[Stored data entries]
import Summits.HodgeConjecture.HodgeConjecture.Theorems.F0P6aKillEngineKillEngine
import Literature.NumberTheory.NumberFields.GaloisConjugatePrimeIdealArithmetic
import HarnessLib

/-!
# `F0P6aKillEngine` — ★ RE-HOME of `Lines/F0_P6a_KillEngine.lean` (tree sha16 0f1eef433cafb2e3), PART 2 of 2 — tree lines :350–:614 (LAST part: the module the `Lines/` shim and consumers import; it transitively carries parts 1–1).

See PART 1 `Theorems/F0P6aKillEngineKillEngine.lean` for the full ★ re-home header and the original module docstring (verbatim there).  Same namespace (every fully-qualified name unchanged);
the scopes open at the cut (`noncomputable section` ∕ `namespace` ∕ `section`s) are re-opened below with their `variable` ∕ `open` ∕ `set_option` ∕ `omit` ∕ `include` ∕ `universe` lines
replayed verbatim from the tree, in order; the code after the replay block is the tree bytes :350–:614, untouched.  HC_CM is proved only modulo the 7 printed citations (2 remaining: hLiu418 = stmt-HodgeConjecture-24832, h413 = stmt-HodgeConjecture-24833) until rung 0 closes; a re-home is count-neutral.
-/

-- ── replay of the scopes open at tree line :350 (verbatim) ──
set_option autoImplicit false
set_option linter.dupNamespace false
noncomputable section
namespace Summit.HodgeConjecture.HodgeConjecture.Cruxes.HLiu418.F0P6aLineSpecialisation
open CategoryTheory CategoryTheory.Limits NumberField IsDedekindDomain MulAction AlgebraicGeometry
open scoped Matrix Polynomial Pointwise MonoidalCategory
open Literature.NumberTheory.GaloisRepresentations
open Literature.NumberTheory.Automorphic Literature.NumberTheory.Automorphic.UnitaryGroup
open Literature.AlgebraicGeometry.ShimuraVarieties.UnitaryCanonicalModel
open Literature.NumberTheory.Automorphic.Liu2021.AppendixC
open Literature.AlgebraicGeometry.Motives (AlgPoints IntegralModel SchemeOver thickening thickeningGalAction thickeningLift specOver extendPoint
  specValuationSubring specFractionFieldι specRingHomι)
open Literature.NumberTheory.DiophantineGeometry (geomResidueField specialFibreFunctor specResidueField geomClosedPointIsoSpecResidueField
  geomResidueFieldEquiv toClosureValuationSubring)
open Literature.AlgebraicGeometry.RelativeSpec (ActionOver)
open Literature.NumberTheory.EllipticCurves (genericFibre specGenericPoint)
open Literature.AlgebraicGeometry.AbelianSchemes Literature.AlgebraicGeometry.AbelianSchemes.AbelianSchemeOver
open Literature.AlgebraicGeometry.GroupSchemes.AffineGroupScheme (Alg)
open Summit.HodgeConjecture.HodgeConjecture.Cruxes.HLiu418.F0P6aModuliDatumDefs
open Summit.HodgeConjecture.HodgeConjecture.Cruxes.HLiu418.F0P6aRGDAssembly
open Summit.HodgeConjecture.HodgeConjecture.Cruxes.HLiu418.F0P6aDatumOfInputs
section KillEngine
set_option synthInstance.maxHeartbeats 100000
open Literature.AlgebraicGeometry.GroupSchemes (GroupSchemeKernel.ker GroupSchemeKernel.kerι GroupSchemeKernel.kerLift GroupSchemeKernel.kerLift_ι
  GroupSchemeKernel.kerι_comp GroupSchemeKernel.isClosedImmersion_kerι_left_of_isSeparated)
open Literature.AlgebraicGeometry.GroupSchemes.AffineGroupScheme (quotIncl ptEquiv spI exists_comp_quotIncl_eq_of_le_ker exists_hom_comp_eq_quotIncl_of_forall
  ptEquiv_quotIncl pullback_map_quotIncl_sat_comp_eq_one quotIncl_spI_comp_eq_one_of_pullback_map flat_specOver_quotient_sat_hom algBaseChangeEquiv)
variable {F : Type} [Field F] [NumberField F] [IsCMField F] {ι₁ : F →+* ℂ}
    {Jstar : Matrix (Fin 2) (Fin 2) F}
    {K₀ : C5.OpenCompactSubgroup ↥(finAdelic ↥(maximalRealSubfield F) F (IsCMField.complexConj F) 2 Jstar)}
    {S : RecordSystemGS F Jstar ι₁ K₀} {hU7ₛ : S.HeckeTranslateDefinedOver}
    {hJ : (Jstar.map (IsCMField.complexConj F))ᵀ = Jstar} {hJu : IsUnit Jstar}
    {Fi : Type} [Field Fi] [Algebra F Fi] {Kc : C5.SmallLevel K₀} {G : Type} [Group G]
    {𝓜 : IntegralModel (𝓞 F) F ((thickening F Fi).obj (S.M.obj Kc))}
    {w : HeightOneSpectrum (𝓞 F)} {hw : (IsCMField.complexConj F) • w ≠ w} {h𝓨 : (𝓜.localise w).IsSmoothProper 1}
    {θ : ActionOver (𝓜.localise w).total.hom ((Fi ≃ₐ[F] Fi) × G)}
    {e : Fi →ₐ[F] AlgebraicClosure (w.adicCompletion F)}
variable (I : RGDInputsAt F ι₁ Jstar K₀ S hU7ₛ hJ hJu Fi Kc G 𝓜 w hw h𝓨 θ e)
-- ── tree bytes :350–:614 ──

- [What is required] Reproduce the data in full, exactly.

- [Written answer]
import Summits.HodgeConjecture.HodgeConjecture.Theorems.F0P6aKillEngineKillEngine
import Literature.NumberTheory.NumberFields.GaloisConjugatePrimeIdealArithmetic
import HarnessLib

/-!
# `F0P6aKillEngine` — ★ RE-HOME of `Lines/F0_P6a_KillEngine.lean` (tree sha16 0f1eef433cafb2e3), PART 2 of 2 — tree lines :350–:614 (LAST part: the module the `Lines/` shim and consumers import; it transitively carries parts 1–1).

See PART 1 `Theorems/F0P6aKillEngineKillEngine.lean` for the full ★ re-home header and the original module docstring (verbatim there).  Same namespace (every fully-qualified name unchanged);
the scopes open at the cut (`noncomputable section` ∕ `namespace` ∕ `section`s) are re-opened below with their `variable` ∕ `open` ∕ `set_option` ∕ `omit` ∕ `include` ∕ `universe` lines
replayed verbatim from the tree, in order; the code after the replay block is the tree bytes :350–:614, untouched.  HC_CM is proved only modulo the 7 printed citations (2 remaining: hLiu418 = stmt-HodgeConjecture-24832, h413 = stmt-HodgeConjecture-24833) until rung 0 closes; a re-home is count-neutral.
-/

-- ── replay of the scopes open at tree line :350 (verbatim) ──
set_option autoImplicit false
set_option linter.dupNamespace false
noncomputable section
namespace Summit.HodgeConjecture.HodgeConjecture.Cruxes.HLiu418.F0P6aLineSpecialisation
open CategoryTheory CategoryTheory.Limits NumberField IsDedekindDomain MulAction AlgebraicGeometry
open scoped Matrix Polynomial Pointwise MonoidalCategory
open Literature.NumberTheory.GaloisRepresentations
open Literature.NumberTheory.Automorphic Literature.NumberTheory.Automorphic.UnitaryGroup
open Literature.AlgebraicGeometry.ShimuraVarieties.UnitaryCanonicalModel
open Literature.NumberTheory.Automorphic.Liu2021.AppendixC
open Literature.AlgebraicGeometry.Motives (AlgPoints IntegralModel SchemeOver thickening thickeningGalAction thickeningLift specOver extendPoint
  specValuationSubring specFractionFieldι specRingHomι)
open Literature.NumberTheory.DiophantineGeometry (geomResidueField specialFibreFunctor specResidueField geomClosedPointIsoSpecResidueField
  geomResidueFieldEquiv toClosureValuationSubring)
open Literature.AlgebraicGeometry.RelativeSpec (ActionOver)
open Literature.NumberTheory.EllipticCurves (genericFibre specGenericPoint)
open Literature.AlgebraicGeometry.AbelianSchemes Literature.AlgebraicGeometry.AbelianSchemes.AbelianSchemeOver
open Literature.AlgebraicGeometry.GroupSchemes.AffineGroupScheme (Alg)
open Summit.HodgeConjecture.HodgeConjecture.Cruxes.HLiu418.F0P6aModuliDatumDefs
open Summit.HodgeConjecture.HodgeConjecture.Cruxes.HLiu418.F0P6aRGDAssembly
open Summit.HodgeConjecture.HodgeConjecture.Cruxes.HLiu418.F0P6aDatumOfInputs
section KillEngine
set_option synthInstance.maxHeartbeats 100000
open Literature.AlgebraicGeometry.GroupSchemes (GroupSchemeKernel.ker GroupSchemeKernel.kerι GroupSchemeKernel.kerLift GroupSchemeKernel.kerLift_ι
  GroupSchemeKernel.kerι_comp GroupSchemeKernel.isClosedImmersion_kerι_left_of_isSeparated)
open Literature.AlgebraicGeometry.GroupSchemes.AffineGroupScheme (quotIncl ptEquiv spI exists_comp_quotIncl_eq_of_le_ker exists_hom_comp_eq_quotIncl_of_forall
  ptEquiv_quotIncl pullback_map_quotIncl_sat_comp_eq_one quotIncl_spI_comp_eq_one_of_pullback_map flat_specOver_quotient_sat_hom algBaseChangeEquiv)
variable {F : Type} [Field F] [NumberField F] [IsCMField F] {ι₁ : F →+* ℂ}
    {Jstar : Matrix (Fin 2) (Fin 2) F}
    {K₀ : C5.OpenCompactSubgroup ↥(finAdelic ↥(maximalRealSubfield F) F (IsCMField.complexConj F) 2 Jstar)}
    {S : RecordSystemGS F Jstar ι₁ K₀} {hU7ₛ : S.HeckeTranslateDefinedOver}
    {hJ : (Jstar.map (IsCMField.complexConj F))ᵀ = Jstar} {hJu : IsUnit Jstar}
    {Fi : Type} [Field Fi] [Algebra F Fi] {Kc : C5.SmallLevel K₀} {G : Type} [Group G]
    {𝓜 : IntegralModel (𝓞 F) F ((thickening F Fi).obj (S.M.obj Kc))}
    {w : HeightOneSpectrum (𝓞 F)} {hw : (IsCMField.complexConj F) • w ≠ w} {h𝓨 : (𝓜.localise w).IsSmoothProper 1}
    {θ : ActionOver (𝓜.localise w).total.hom ((Fi ≃ₐ[F] Fi) × G)}
    {e : Fi →ₐ[F] AlgebraicClosure (w.adicCompletion F)}
variable (I : RGDInputsAt F ι₁ Jstar K₀ S hU7ₛ hJ hJu Fi Kc G 𝓜 w hw h𝓨 θ e)
-- ── tree bytes :350–:614 ──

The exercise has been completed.